I whole-hardheartedly agree that using tap water is asking for trouble when making soap. I've done it and regretted it. Distilled water usually costs no more than $1.25 most places, and often less than a $1.00 per gallon. Unless you are going to make tons of soap, a gallon of distilled water is usually sufficient for several batches of soap.
 
Also look at Ace Hardware for 100% lye (probably Red Devil brand) - mine carries it for $4 per pound.

Glad you're open to a more modern start. Get some success under your belt and you'll be in a much better position to troubleshoot the old methods!
 
James, if you have an Ace Hardware store near you, they carry the bottles of lye over in the plumbing department. I am not certain where in Oklahoma you are located, so I don't know what all is near you, but check out your local hardware stores. There are also several online soap suppliers that have very reasonable prices and will ship to you.
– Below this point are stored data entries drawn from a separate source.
import Literature.NumberTheory.Transcendental.RoySmallValueAnalytic
import Literature.NumberTheory.Transcendental.RoySmallValueEstimatesHomogenizationProofs
import Literature.NumberTheory.Transcendental.RoyCriterionProofs
import HarnessLib

/-!
# Roy's small value estimate for `𝔾ₐ × 𝔾ₘ` — the dictionary `𝒟₁ ↔ 𝒟` between `ℤ[X₁, X₂]` and forms

Topic `Literature/NumberTheory/Transcendental`. Part of the formalisation of the proof of Roy 2013,
Theorem 1.1 (named fact `roy2013_thm_1_1`, `RoySmallValueEstimates.lean`). Source: D. Roy,
*A small value estimate for `𝔾ₐ × 𝔾ₘ`*, Mathematika 59 (2013) 333–363 = arXiv:1301.0663, §3
(p. 8 of the arXiv text) and §7, Step 1 (p. 18):

> [...] the derivation `𝒟 = X₀ ∂/∂X₁ + X₂ ∂/∂X₂` [is] the homogeneous version of the derivation
> `𝒟₁ = ∂/∂X₁ + X₂ ∂/∂X₂`: `𝒟P(1, X₁, X₂) = 𝒟₁(P(1, X₁, X₂))`.
> [...] `|𝒟ⁱQ(1, γ)| = |𝒟₁^{i+j}(X₁^a X₂^{−b} P_D(X₁, X₂))|_{X₁=ξ, X₂=η}` [...]

Theorem 1.1's hypothesis is stated with `𝒟₁ = royD` on `ℤ[X₁, X₂]` (`RoyCriterion.lean`), the
machinery of §§3–6 with `𝒟 = homD` on `ℂ[X₀, X₁, X₂]`. This file proves the dictionary at the
level of VALUES: for `F ∈ ℤ[X₁, X₂]` with `deg F ≤ N` and its integer homogenisation
`F̃ = homogInt N F` (`NguyenRoy.homogInt` of the tree),
`𝒟ᵗF̃(1, ξ, η) = (𝒟₁ᵗF)(ξ, η)` for all `t` (`aeval_iterate_homD_homogInt`), through the generating
function `z ↦ F(ξ + z, η e^z)` (`expEval2`), whose `t`-th derivative at `0` is both sides
(`iteratedDeriv_expEval2_zero`, and the tree's `iteratedDeriv_expEvalH_zero`). Everything is
proved; one auxiliary definition (`expEval2`); no named facts.

## References

* [Roy2013] D. Roy, *A small value estimate for 𝔾ₐ × 𝔾ₘ*, Mathematika 59 (2013), 333–363
  (arXiv:1301.0663), §3 (the derivations `𝒟`, `𝒟₁`) and §7, Step 1.
-/

noncomputable section

open MvPolynomial Complex

namespace Literature.NumberTheory.Transcendental

namespace Roy2013

/-! ### The generating function `z ↦ F(ξ + z, η e^z)` -/

/-- `f_F(z) = F(ξ + z, η e^z)` for `F ∈ ℤ[X₁, X₂]`. [cite: Roy2013, §7, Step 1 (values
`𝒟₁ᵗF(ξ, η)`); cf. §4, proof of Proposition 4.2] -/
def expEval2 (F : MvPolynomial (Fin 2) ℤ) (ξ η z : ℂ) : ℂ := aeval ![ξ + z, η * cexp z] F

/-- `f_F(0) = F(ξ, η)`. [folklore] -/
theorem expEval2_zero (F : MvPolynomial (Fin 2) ℤ) (ξ η : ℂ) : expEval2 F ξ η 0 = aeval ![ξ, η] F := by
  simp only [expEval2, add_zero, Complex.exp_zero, mul_one]

/-- **`f_F' = f_{𝒟₁F}`.** [cite: Roy2013, §3 ("`𝒟₁ = ∂/∂X₁ + X₂∂/∂X₂`")] -/
theorem hasDerivAt_expEval2 (F : MvPolynomial (Fin 2) ℤ) (ξ η z : ℂ) :
    HasDerivAt (expEval2 F ξ η) (expEval2 (royD F) ξ η z) z := by
  induction F using MvPolynomial.induction_on with
  | C a =>
    have h1 : expEval2 (C a) ξ η = fun _ => (a : ℂ) := by ext w; simp [expEval2]
    rw [h1, royD_C, expEval2, map_zero]
    exact hasDerivAt_const _ _
  | add p q hp hq =>
    have h1 : expEval2 (p + q) ξ η = fun w => expEval2 p ξ η w + expEval2 q ξ η w := by
      ext w; simp [expEval2]
    rw [h1, royD_add, expEval2, map_add]
    exact hp.add hq
  | mul_X p i hp =>
    have h1 : expEval2 (p * X i) ξ η =
        fun w => expEval2 p ξ η w * (![ξ + w, η * cexp w] : Fin 2 → ℂ) i := by
      ext w; simp only [expEval2, map_mul, aeval_X]
    have h2 : expEval2 (royD (p * X i)) ξ η z =
        expEval2 (royD p) ξ η z * (![ξ + z, η * cexp z] : Fin 2 → ℂ) i +
          expEval2 p ξ η z * expEval2 (royD (X i)) ξ η z := by
      unfold expEval2
      rw [royD_mul, map_add, map_mul, map_mul, aeval_X]
    rw [h1, h2]
    fin_cases i
    · change HasDerivAt (fun w => expEval2 p ξ η w * (ξ + w))
        (expEval2 (royD p) ξ η z * (ξ + z) + expEval2 p ξ η z * expEval2 (royD (X 0)) ξ η z) z
      have e : expEval2 (royD (X 0)) ξ η z = 1 := by rw [royD_X_zero]; simp [expEval2]
      rw [e]
      exact hp.mul ((hasDerivAt_id z).const_add ξ)
    · change HasDerivAt (fun w => expEval2 p ξ η w * (η * cexp w))
        (expEval2 (royD p) ξ η z * (η * cexp z) + expEval2 p ξ η z * expEval2 (royD (X 1)) ξ η z) z
      have e : expEval2 (royD (X 1)) ξ η z = η * cexp z := by
        rw [royD_X_one]; simp [expEval2]
      rw [e]
      exact hp.mul ((Complex.hasDerivAt_exp z).const_mul η)

/-- `(f_F)' = f_{𝒟₁F}`. [folklore] -/
theorem deriv_expEval2 (F : MvPolynomial (Fin 2) ℤ) (ξ η : ℂ) :
    deriv (expEval2 F ξ η) = expEval2 (royD F) ξ η := by
  ext z; exact (hasDerivAt_expEval2 F ξ η z).deriv

/-- `f_F` is entire. [folklore] -/
theorem differentiable_expEval2 (F : MvPolynomial (Fin 2) ℤ) (ξ η : ℂ) :
    Differentiable ℂ (expEval2 F ξ η) := fun z => (hasDerivAt_expEval2 F ξ η z).differentiableAt

/-- `f_F^{(t)} = f_{𝒟₁ᵗF}`. [folklore] -/
theorem iteratedDeriv_expEval2 (t : ℕ) (F : MvPolynomial (Fin 2) ℤ) (ξ η : ℂ) :
    iteratedDeriv t (expEval2 F ξ η) = expEval2 (royD^[t] F) ξ η := by
  induction t generalizing F with
  | zero => simp
  | succ t ih => rw [iteratedDeriv_succ', deriv_expEval2, ih, Function.iterate_succ_apply]

/-- **`f_F^{(t)}(0) = (𝒟₁ᵗF)(ξ, η)`.** [cite: Roy2013, §7, Step 1] -/
theorem iteratedDeriv_expEval2_zero (t : ℕ) (F : MvPolynomial (Fin 2) ℤ) (ξ η : ℂ) :
    iteratedDeriv t (expEval2 F ξ η) 0 = aeval ![ξ, η] (royD^[t] F) := by
  rw [iteratedDeriv_expEval2, expEval2_zero]

/-! ### Homogenisation and the two derivations -/

/-- The complexification of the integer homogenisation. [cite: Roy2013, §7, Step 1 (`P̃_D`)] -/
abbrev homogC (N : ℕ) (F : MvPolynomial (Fin 2) ℤ) : CX :=
  map (Int.castRingHom ℂ) (NguyenRoy.homogInt N F)

/-- Values on the chart `X₀ = 1`: `F̃(1, x, y) = F(x, y)`. [folklore] -/
theorem aeval_one_homogC (N : ℕ) (F : MvPolynomial (Fin 2) ℤ) (x y : ℂ) :
    aeval ![1, x, y] (homogC N F) = aeval ![x, y] F := by
  rw [homogC, ← algebraMap_int_eq, aeval_map_algebraMap,
    NguyenRoy.aeval_homogInt N F ![1, x, y] (by simp)]
  congr 1

/-- The generating functions agree: `F̃(1, ξ + z, η e^z) = F(ξ + z, η e^z)`. [folklore] -/
theorem expEvalH_homogC (N : ℕ) (F : MvPolynomial (Fin 2) ℤ) (ξ η : ℂ) :
    expEvalH (homogC N F) ξ η = expEval2 F ξ η := by
  funext z
  rw [expEvalH, aeval_one_homogC]
  rfl

/-- **The dictionary `𝒟 ↔ 𝒟₁` on values**: `𝒟ᵗF̃(1, ξ, η) = (𝒟₁ᵗF)(ξ, η)` for the integer
homogenisation `F̃` (in any degree `N`) of `F ∈ ℤ[X₁, X₂]`.
[cite: Roy2013, §3 ("`𝒟P(1, X₁, X₂) = 𝒟₁(P(1, X₁, X₂))`") and §7, Step 1] -/
theorem aeval_iterate_homD_homogC (N : ℕ) (F : MvPolynomial (Fin 2) ℤ) (ξ η : ℂ) (t : ℕ) :
    aeval ![1, ξ, η] (homD^[t] (homogC N F)) = aeval ![ξ, η] (royD^[t] F) := by
  rw [← iteratedDeriv_expEvalH_zero, expEvalH_homogC, iteratedDeriv_expEval2_zero]

end Roy2013

end Literature.NumberTheory.Transcendental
As for water, be sure and use distilled water. There are so many impurities in the water supply sources in Oklahoma (depending on what lake or river it is coming from) that using straight tap water can mess with the process of your soap. Take it from this ex-Okie whose MIL always tried to use straight tap water and then couldn't figure out why it didn't work right.

Good luck on your next batch.
 
You made potassium carbonate K2CO3, not potassium hydroxide KOH, by leaching wood ash. If working with pure K2CO3, you'd need about 2.5 times more by weight to chemically equal a given weight of pure potassium hydroxide, KOH. Since you're working with impure material, you'd need something more than that to compensate for the impurities. So your 35 g of dry material isn't nearly enough.

Saponification with a carbonate alkali isn't nearly as easy as saponifying with a hydroxide such as KOH or NaOH (sodium hydroxide). Carbonate saponification requires a long period of heating, because the carbonate cannot break the fat into fatty acids without the help of extra heat and time.

Measuring pH is not a useful nor accurate way of determining concentration. You have to increase the concentration by a factor of 10 to increase the pH by 1 unit, speaking strictly from a mathematical point of view. From a chemistry point of view, the relationship between pH and concentration are not necessarily linear -- in other words, if you increase the concentration by 10, you might see the pH rise by only a fraction of 1 unit.

I'm glad to see you're looking for NaOH in your local stores -- I think you'll have more success with that.
 
I think the ingredient questions have been accurately addressed - clean the bacon grease or use lard, amount of coconut oil, and using the correct lye. However, I didn't see in your posts about your combining lye solution to oils process - if I missed it, I apologize!

When you combined the lye solution with the oils, did you just stir a bit with a spoon or did you bring it to trace with a stickblender (immersion blender)? Typically we stir/stickblend the oil and lye solution together to get an emulsion and then a little further to a state that we call "trace". This "trace" is when drippings from your stir method will rest on top of the surface of your batter rather than fall back into the batter unnoticeably. With a stickblender, this may take a few minutes of short burst blending and hand stirring with the blender between bursts (depending on your recipe, the power of your blender, etc. some of my recipes will go to trace in 2 minutes, some take 4 minutes - but that is personal to my recipes and equipment). If you are only hand stirring with a spoon, it will take longer, possibly 20 minutes to an hour of continuous hand stirring. I'm not sure if the additional heat from the crockpot would speed that up, so I am speaking from cold process method (no crockpot) - I've not tried using a spoon for either method.